### Data entries
-=-=-

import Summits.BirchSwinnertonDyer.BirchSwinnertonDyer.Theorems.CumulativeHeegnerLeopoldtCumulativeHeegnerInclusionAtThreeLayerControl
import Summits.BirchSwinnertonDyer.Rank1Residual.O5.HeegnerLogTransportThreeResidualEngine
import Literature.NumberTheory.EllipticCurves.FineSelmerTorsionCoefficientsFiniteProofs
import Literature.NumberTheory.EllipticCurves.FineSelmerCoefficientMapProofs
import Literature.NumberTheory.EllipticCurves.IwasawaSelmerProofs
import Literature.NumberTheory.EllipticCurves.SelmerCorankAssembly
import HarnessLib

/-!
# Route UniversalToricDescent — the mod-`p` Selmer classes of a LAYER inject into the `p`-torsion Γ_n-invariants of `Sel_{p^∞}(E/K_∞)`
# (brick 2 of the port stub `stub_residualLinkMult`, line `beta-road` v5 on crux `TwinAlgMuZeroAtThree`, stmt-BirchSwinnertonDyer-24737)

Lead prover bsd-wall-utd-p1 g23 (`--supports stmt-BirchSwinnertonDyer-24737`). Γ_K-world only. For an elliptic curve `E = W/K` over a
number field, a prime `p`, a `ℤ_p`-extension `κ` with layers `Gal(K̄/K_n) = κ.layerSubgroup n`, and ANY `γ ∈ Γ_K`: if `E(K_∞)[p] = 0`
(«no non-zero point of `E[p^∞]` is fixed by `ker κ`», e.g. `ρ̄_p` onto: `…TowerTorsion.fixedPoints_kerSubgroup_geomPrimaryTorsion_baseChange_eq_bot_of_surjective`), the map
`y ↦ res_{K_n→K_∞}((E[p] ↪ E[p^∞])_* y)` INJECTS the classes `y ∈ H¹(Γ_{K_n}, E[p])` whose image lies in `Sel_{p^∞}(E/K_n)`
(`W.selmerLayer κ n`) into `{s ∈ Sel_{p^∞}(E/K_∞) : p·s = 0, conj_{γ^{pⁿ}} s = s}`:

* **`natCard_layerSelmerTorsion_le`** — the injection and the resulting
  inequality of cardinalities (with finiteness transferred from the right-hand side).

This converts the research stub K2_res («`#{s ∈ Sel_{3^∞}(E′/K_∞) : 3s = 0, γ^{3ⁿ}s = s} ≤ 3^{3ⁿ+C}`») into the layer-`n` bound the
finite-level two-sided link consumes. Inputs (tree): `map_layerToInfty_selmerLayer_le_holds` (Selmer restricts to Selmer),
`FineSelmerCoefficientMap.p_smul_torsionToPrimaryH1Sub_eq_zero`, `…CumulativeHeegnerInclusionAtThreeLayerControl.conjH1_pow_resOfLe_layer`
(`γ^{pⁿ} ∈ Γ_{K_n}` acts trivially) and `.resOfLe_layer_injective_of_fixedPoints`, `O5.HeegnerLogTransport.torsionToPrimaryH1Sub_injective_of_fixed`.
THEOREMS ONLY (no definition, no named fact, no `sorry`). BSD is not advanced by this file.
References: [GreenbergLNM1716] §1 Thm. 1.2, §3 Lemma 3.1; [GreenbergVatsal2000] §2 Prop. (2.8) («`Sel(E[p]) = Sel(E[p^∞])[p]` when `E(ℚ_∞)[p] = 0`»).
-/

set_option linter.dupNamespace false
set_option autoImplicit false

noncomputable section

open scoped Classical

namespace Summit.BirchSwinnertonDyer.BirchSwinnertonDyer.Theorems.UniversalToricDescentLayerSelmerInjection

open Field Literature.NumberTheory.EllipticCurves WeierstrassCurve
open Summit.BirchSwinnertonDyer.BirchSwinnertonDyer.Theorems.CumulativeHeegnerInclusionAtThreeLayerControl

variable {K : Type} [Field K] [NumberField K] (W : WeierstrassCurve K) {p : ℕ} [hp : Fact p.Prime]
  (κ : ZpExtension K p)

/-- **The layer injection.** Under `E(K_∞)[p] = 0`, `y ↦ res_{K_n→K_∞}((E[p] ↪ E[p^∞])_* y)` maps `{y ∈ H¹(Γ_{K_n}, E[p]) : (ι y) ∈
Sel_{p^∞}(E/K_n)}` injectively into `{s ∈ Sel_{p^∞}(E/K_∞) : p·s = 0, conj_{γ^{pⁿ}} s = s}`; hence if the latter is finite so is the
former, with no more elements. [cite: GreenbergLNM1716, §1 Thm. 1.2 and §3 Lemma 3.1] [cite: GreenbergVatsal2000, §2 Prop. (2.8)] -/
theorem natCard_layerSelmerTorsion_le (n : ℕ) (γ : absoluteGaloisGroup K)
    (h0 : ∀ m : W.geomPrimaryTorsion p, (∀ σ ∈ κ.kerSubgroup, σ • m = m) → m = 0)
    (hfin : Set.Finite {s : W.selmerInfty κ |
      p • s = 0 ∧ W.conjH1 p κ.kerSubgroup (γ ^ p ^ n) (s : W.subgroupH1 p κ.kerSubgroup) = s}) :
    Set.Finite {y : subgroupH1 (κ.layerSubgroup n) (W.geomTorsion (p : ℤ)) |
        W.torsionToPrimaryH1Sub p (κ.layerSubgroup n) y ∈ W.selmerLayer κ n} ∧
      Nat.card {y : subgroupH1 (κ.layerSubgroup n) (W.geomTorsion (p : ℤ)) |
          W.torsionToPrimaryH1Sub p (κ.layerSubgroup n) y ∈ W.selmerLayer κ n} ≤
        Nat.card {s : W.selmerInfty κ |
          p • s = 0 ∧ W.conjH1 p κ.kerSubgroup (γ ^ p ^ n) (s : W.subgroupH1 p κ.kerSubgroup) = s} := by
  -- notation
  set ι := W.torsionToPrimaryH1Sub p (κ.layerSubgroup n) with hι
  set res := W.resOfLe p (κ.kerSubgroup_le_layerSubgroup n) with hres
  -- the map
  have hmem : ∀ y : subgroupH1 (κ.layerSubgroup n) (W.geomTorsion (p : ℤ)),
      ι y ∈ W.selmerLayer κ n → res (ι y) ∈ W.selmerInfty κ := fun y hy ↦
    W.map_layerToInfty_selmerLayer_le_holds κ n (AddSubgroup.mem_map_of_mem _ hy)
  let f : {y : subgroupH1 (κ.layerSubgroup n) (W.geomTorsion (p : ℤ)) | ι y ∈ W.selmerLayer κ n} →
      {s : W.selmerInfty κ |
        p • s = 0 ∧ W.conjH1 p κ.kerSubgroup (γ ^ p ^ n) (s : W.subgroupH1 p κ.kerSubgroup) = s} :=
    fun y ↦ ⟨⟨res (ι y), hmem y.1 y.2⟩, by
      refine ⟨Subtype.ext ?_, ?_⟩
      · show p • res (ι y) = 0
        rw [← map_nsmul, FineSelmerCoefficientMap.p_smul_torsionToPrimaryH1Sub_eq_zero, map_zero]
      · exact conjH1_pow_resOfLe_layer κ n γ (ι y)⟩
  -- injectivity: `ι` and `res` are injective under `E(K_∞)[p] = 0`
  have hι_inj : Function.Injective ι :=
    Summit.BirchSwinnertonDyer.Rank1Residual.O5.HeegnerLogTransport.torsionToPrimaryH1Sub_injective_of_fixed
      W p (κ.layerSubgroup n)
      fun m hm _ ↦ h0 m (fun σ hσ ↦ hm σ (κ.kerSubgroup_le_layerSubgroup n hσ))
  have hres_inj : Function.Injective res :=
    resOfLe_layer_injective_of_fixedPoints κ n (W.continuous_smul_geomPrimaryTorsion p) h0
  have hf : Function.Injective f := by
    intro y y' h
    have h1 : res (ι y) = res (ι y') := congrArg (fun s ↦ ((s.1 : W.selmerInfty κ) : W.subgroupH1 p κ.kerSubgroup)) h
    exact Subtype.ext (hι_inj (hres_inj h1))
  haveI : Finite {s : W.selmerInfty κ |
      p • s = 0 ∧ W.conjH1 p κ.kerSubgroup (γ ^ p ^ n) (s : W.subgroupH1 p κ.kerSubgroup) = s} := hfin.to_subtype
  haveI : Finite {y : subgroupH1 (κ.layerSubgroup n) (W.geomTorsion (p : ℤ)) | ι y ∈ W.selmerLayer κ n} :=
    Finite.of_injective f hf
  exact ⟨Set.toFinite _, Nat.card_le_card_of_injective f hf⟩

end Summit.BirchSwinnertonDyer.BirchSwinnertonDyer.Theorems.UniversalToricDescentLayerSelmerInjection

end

-=-=-

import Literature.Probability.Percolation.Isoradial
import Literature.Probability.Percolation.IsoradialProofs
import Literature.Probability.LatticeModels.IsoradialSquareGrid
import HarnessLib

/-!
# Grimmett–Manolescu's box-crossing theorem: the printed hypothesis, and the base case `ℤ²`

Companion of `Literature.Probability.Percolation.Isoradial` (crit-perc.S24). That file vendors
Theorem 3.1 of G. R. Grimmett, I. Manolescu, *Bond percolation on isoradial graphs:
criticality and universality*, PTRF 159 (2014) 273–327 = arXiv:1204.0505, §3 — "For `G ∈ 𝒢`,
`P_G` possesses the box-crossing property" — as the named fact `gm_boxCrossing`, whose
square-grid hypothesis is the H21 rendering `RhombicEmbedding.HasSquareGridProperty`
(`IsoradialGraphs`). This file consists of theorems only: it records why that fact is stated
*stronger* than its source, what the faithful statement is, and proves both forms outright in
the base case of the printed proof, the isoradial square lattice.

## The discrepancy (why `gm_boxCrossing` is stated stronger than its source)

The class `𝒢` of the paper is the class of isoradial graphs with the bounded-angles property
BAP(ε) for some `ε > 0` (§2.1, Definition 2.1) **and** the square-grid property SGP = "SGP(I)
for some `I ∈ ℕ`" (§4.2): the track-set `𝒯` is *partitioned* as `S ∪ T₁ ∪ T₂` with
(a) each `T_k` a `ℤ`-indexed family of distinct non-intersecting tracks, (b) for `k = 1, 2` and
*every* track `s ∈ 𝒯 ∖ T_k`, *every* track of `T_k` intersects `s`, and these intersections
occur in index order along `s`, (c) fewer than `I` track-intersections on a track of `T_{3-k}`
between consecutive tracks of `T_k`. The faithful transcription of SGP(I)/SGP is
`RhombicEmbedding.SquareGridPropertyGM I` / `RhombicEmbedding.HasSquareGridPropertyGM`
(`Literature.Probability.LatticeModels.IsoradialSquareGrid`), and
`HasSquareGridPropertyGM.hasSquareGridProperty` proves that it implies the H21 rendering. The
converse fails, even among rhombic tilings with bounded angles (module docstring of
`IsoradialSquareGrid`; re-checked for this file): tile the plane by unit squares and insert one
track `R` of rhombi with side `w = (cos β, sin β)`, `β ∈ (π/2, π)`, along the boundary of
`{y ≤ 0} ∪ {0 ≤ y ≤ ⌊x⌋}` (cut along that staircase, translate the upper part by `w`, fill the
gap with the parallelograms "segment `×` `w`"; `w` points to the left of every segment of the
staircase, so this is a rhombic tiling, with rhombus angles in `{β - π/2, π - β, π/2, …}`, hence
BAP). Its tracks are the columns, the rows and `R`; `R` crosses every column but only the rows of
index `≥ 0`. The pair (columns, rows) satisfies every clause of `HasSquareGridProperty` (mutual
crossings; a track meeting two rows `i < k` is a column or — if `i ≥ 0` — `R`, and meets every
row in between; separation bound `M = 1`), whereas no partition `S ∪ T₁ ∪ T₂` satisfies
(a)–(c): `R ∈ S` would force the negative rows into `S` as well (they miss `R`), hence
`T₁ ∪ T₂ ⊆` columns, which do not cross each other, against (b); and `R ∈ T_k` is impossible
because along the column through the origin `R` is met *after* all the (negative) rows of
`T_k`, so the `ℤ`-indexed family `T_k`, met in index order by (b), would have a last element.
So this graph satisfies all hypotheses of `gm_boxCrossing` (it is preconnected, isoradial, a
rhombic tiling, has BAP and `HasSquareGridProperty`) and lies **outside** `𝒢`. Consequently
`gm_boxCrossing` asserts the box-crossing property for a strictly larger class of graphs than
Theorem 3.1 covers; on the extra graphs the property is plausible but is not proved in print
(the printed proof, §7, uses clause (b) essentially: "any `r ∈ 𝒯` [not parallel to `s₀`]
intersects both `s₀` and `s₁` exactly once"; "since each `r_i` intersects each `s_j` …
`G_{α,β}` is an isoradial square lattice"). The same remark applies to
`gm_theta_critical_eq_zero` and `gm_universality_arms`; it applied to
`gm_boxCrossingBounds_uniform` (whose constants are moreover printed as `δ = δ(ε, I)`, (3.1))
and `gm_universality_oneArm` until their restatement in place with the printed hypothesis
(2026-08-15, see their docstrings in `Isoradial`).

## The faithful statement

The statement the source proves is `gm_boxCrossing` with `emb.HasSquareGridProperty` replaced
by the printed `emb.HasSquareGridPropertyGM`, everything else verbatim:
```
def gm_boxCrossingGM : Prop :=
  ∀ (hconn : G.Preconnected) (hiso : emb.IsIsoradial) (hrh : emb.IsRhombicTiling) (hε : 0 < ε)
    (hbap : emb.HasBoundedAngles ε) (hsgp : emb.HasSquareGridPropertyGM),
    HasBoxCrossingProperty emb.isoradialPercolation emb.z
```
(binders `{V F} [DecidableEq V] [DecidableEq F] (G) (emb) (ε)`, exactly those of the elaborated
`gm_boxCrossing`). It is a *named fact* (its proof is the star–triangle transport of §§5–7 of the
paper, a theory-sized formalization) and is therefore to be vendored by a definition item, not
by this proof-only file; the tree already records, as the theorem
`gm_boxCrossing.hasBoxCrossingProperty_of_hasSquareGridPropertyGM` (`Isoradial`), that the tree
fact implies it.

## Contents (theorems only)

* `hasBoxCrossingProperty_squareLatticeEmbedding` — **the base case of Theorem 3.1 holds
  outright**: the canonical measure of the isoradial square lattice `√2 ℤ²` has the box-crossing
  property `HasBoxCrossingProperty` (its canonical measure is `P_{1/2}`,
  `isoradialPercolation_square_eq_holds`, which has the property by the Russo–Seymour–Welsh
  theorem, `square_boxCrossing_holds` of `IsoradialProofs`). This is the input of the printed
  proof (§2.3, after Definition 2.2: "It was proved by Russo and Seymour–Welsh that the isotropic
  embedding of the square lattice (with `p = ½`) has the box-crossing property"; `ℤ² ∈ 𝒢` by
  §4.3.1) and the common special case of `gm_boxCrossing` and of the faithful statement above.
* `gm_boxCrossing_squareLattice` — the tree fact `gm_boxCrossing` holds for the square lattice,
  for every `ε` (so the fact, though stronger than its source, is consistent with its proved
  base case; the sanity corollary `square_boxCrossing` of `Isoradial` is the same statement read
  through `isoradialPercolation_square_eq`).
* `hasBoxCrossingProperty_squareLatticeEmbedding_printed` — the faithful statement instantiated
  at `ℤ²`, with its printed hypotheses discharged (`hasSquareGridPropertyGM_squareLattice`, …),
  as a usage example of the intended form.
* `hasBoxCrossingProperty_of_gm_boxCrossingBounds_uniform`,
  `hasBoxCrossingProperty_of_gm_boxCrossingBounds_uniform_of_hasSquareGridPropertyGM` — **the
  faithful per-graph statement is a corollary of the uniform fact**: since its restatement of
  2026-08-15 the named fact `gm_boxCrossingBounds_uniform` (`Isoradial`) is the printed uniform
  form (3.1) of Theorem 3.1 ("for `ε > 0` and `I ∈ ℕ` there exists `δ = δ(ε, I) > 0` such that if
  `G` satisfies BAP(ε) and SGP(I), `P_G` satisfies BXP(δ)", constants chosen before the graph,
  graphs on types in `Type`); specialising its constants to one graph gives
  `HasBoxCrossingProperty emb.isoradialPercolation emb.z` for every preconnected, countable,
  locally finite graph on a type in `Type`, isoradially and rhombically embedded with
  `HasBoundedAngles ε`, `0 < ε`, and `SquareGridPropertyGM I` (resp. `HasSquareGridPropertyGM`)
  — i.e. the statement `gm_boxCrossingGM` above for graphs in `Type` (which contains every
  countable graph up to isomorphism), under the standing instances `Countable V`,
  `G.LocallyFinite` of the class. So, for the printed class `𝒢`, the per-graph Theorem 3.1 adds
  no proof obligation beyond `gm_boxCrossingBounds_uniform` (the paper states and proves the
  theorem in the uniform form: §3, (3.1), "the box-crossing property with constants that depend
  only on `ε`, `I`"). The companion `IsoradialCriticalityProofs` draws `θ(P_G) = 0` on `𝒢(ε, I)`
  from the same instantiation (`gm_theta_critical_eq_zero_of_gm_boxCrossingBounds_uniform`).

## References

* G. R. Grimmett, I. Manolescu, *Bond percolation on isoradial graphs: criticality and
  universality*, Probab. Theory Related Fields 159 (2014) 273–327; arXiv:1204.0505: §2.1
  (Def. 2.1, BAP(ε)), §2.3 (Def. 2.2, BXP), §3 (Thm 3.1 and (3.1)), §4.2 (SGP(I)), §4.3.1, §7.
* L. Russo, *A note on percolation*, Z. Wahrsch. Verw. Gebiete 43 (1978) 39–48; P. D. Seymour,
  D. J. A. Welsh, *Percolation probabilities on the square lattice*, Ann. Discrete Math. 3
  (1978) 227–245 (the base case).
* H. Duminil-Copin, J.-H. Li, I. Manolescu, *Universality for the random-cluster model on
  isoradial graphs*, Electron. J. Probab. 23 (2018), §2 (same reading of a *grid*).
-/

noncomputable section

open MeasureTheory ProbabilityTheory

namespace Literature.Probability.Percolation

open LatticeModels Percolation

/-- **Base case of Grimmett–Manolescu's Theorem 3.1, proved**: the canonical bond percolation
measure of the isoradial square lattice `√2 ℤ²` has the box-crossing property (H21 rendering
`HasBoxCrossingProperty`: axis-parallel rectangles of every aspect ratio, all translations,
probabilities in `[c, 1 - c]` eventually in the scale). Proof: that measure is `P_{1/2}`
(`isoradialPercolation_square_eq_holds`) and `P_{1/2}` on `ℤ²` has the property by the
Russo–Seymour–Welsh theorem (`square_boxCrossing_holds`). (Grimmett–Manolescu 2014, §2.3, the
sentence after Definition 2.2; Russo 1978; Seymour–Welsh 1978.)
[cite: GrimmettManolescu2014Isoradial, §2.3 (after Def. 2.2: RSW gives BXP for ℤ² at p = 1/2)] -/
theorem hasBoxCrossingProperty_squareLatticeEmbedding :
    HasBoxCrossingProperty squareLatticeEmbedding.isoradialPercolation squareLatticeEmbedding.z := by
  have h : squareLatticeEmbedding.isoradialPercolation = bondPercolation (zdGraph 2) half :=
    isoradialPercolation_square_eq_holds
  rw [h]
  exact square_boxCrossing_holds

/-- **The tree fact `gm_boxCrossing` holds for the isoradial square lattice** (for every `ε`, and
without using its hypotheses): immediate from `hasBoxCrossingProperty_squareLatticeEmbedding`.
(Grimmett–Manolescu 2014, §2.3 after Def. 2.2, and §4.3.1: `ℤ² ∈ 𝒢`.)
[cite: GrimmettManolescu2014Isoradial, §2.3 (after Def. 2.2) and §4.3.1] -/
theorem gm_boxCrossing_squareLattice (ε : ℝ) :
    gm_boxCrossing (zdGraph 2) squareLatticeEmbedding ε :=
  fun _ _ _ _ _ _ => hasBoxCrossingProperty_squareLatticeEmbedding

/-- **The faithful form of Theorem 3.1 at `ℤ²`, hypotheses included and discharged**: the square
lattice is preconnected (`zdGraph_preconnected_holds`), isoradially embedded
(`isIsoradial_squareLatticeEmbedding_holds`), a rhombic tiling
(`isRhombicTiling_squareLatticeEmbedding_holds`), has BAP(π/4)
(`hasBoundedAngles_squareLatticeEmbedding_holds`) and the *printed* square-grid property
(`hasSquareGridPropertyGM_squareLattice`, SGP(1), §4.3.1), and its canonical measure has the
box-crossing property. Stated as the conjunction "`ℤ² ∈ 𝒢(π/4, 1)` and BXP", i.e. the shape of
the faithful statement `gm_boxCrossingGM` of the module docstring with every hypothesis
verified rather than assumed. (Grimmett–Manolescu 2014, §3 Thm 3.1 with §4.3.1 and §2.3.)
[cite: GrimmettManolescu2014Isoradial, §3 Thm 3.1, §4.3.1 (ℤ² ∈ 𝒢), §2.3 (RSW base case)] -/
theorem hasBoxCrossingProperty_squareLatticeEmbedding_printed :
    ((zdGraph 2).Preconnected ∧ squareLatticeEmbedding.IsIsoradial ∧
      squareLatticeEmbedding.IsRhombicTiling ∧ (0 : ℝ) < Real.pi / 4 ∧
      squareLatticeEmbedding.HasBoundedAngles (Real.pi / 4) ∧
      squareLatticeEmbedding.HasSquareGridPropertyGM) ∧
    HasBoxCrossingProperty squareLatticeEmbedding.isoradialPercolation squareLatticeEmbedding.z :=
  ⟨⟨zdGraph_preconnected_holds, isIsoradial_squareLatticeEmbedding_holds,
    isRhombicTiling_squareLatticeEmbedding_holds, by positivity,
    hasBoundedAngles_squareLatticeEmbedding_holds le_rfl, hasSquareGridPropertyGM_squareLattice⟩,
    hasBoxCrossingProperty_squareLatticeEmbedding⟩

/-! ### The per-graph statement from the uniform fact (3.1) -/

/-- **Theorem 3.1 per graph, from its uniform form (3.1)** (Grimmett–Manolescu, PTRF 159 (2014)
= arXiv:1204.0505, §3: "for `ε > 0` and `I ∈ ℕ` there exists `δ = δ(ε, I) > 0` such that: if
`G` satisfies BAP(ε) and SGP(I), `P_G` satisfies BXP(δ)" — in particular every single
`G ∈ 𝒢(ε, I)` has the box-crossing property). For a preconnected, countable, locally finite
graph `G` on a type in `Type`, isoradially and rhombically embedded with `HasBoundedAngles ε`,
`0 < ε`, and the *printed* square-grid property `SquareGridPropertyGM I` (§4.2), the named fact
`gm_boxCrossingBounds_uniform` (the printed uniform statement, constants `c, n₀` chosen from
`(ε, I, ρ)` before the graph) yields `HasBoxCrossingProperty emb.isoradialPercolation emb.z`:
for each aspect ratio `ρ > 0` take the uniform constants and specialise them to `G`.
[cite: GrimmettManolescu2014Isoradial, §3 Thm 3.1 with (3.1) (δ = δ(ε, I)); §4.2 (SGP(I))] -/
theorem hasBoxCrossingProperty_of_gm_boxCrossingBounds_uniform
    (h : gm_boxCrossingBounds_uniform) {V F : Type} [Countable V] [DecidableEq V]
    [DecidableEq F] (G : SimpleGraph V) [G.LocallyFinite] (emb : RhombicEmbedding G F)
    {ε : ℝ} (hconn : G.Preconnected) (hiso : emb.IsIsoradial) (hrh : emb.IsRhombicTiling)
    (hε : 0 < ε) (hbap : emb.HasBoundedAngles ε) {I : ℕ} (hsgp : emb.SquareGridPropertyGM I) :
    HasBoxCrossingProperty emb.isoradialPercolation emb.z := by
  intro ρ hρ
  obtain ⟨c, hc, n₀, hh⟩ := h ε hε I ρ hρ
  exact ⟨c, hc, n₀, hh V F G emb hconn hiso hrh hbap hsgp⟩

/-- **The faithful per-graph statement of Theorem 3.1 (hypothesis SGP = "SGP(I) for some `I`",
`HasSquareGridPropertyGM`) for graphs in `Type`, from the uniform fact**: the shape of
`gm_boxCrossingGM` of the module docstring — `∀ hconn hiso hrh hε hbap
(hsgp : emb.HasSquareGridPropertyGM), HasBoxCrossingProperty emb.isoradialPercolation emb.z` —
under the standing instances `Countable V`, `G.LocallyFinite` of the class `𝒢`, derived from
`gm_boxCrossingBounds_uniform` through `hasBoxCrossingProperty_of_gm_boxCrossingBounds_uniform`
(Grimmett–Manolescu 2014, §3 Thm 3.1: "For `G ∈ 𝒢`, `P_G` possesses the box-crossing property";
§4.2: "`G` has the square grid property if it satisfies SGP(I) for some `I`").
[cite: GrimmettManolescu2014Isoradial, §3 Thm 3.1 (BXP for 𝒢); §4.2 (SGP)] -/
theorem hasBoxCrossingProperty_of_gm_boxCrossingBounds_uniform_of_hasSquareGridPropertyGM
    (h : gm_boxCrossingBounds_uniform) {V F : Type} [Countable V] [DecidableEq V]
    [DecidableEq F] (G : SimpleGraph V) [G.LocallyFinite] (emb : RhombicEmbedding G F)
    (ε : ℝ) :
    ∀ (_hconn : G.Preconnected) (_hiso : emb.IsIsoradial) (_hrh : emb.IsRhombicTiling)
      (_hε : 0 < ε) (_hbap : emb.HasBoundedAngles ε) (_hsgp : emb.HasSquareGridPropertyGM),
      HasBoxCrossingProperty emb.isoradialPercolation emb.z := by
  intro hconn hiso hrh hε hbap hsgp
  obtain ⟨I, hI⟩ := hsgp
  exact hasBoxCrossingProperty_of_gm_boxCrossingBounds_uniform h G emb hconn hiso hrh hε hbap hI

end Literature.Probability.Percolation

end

-=-=-

### Exercise brief
What lines in the records contain the word "proves"? Return each one.

### Solution for this exercise
*stronger* than its source, what the faithful statement is, and proves both forms outright in
`HasSquareGridPropertyGM.hasSquareGridProperty` proves that it implies the H21 rendering. The
The statement the source proves is `gm_boxCrossing` with `emb.HasSquareGridProperty` replaced
  no proof obligation beyond `gm_boxCrossingBounds_uniform` (the paper states and proves the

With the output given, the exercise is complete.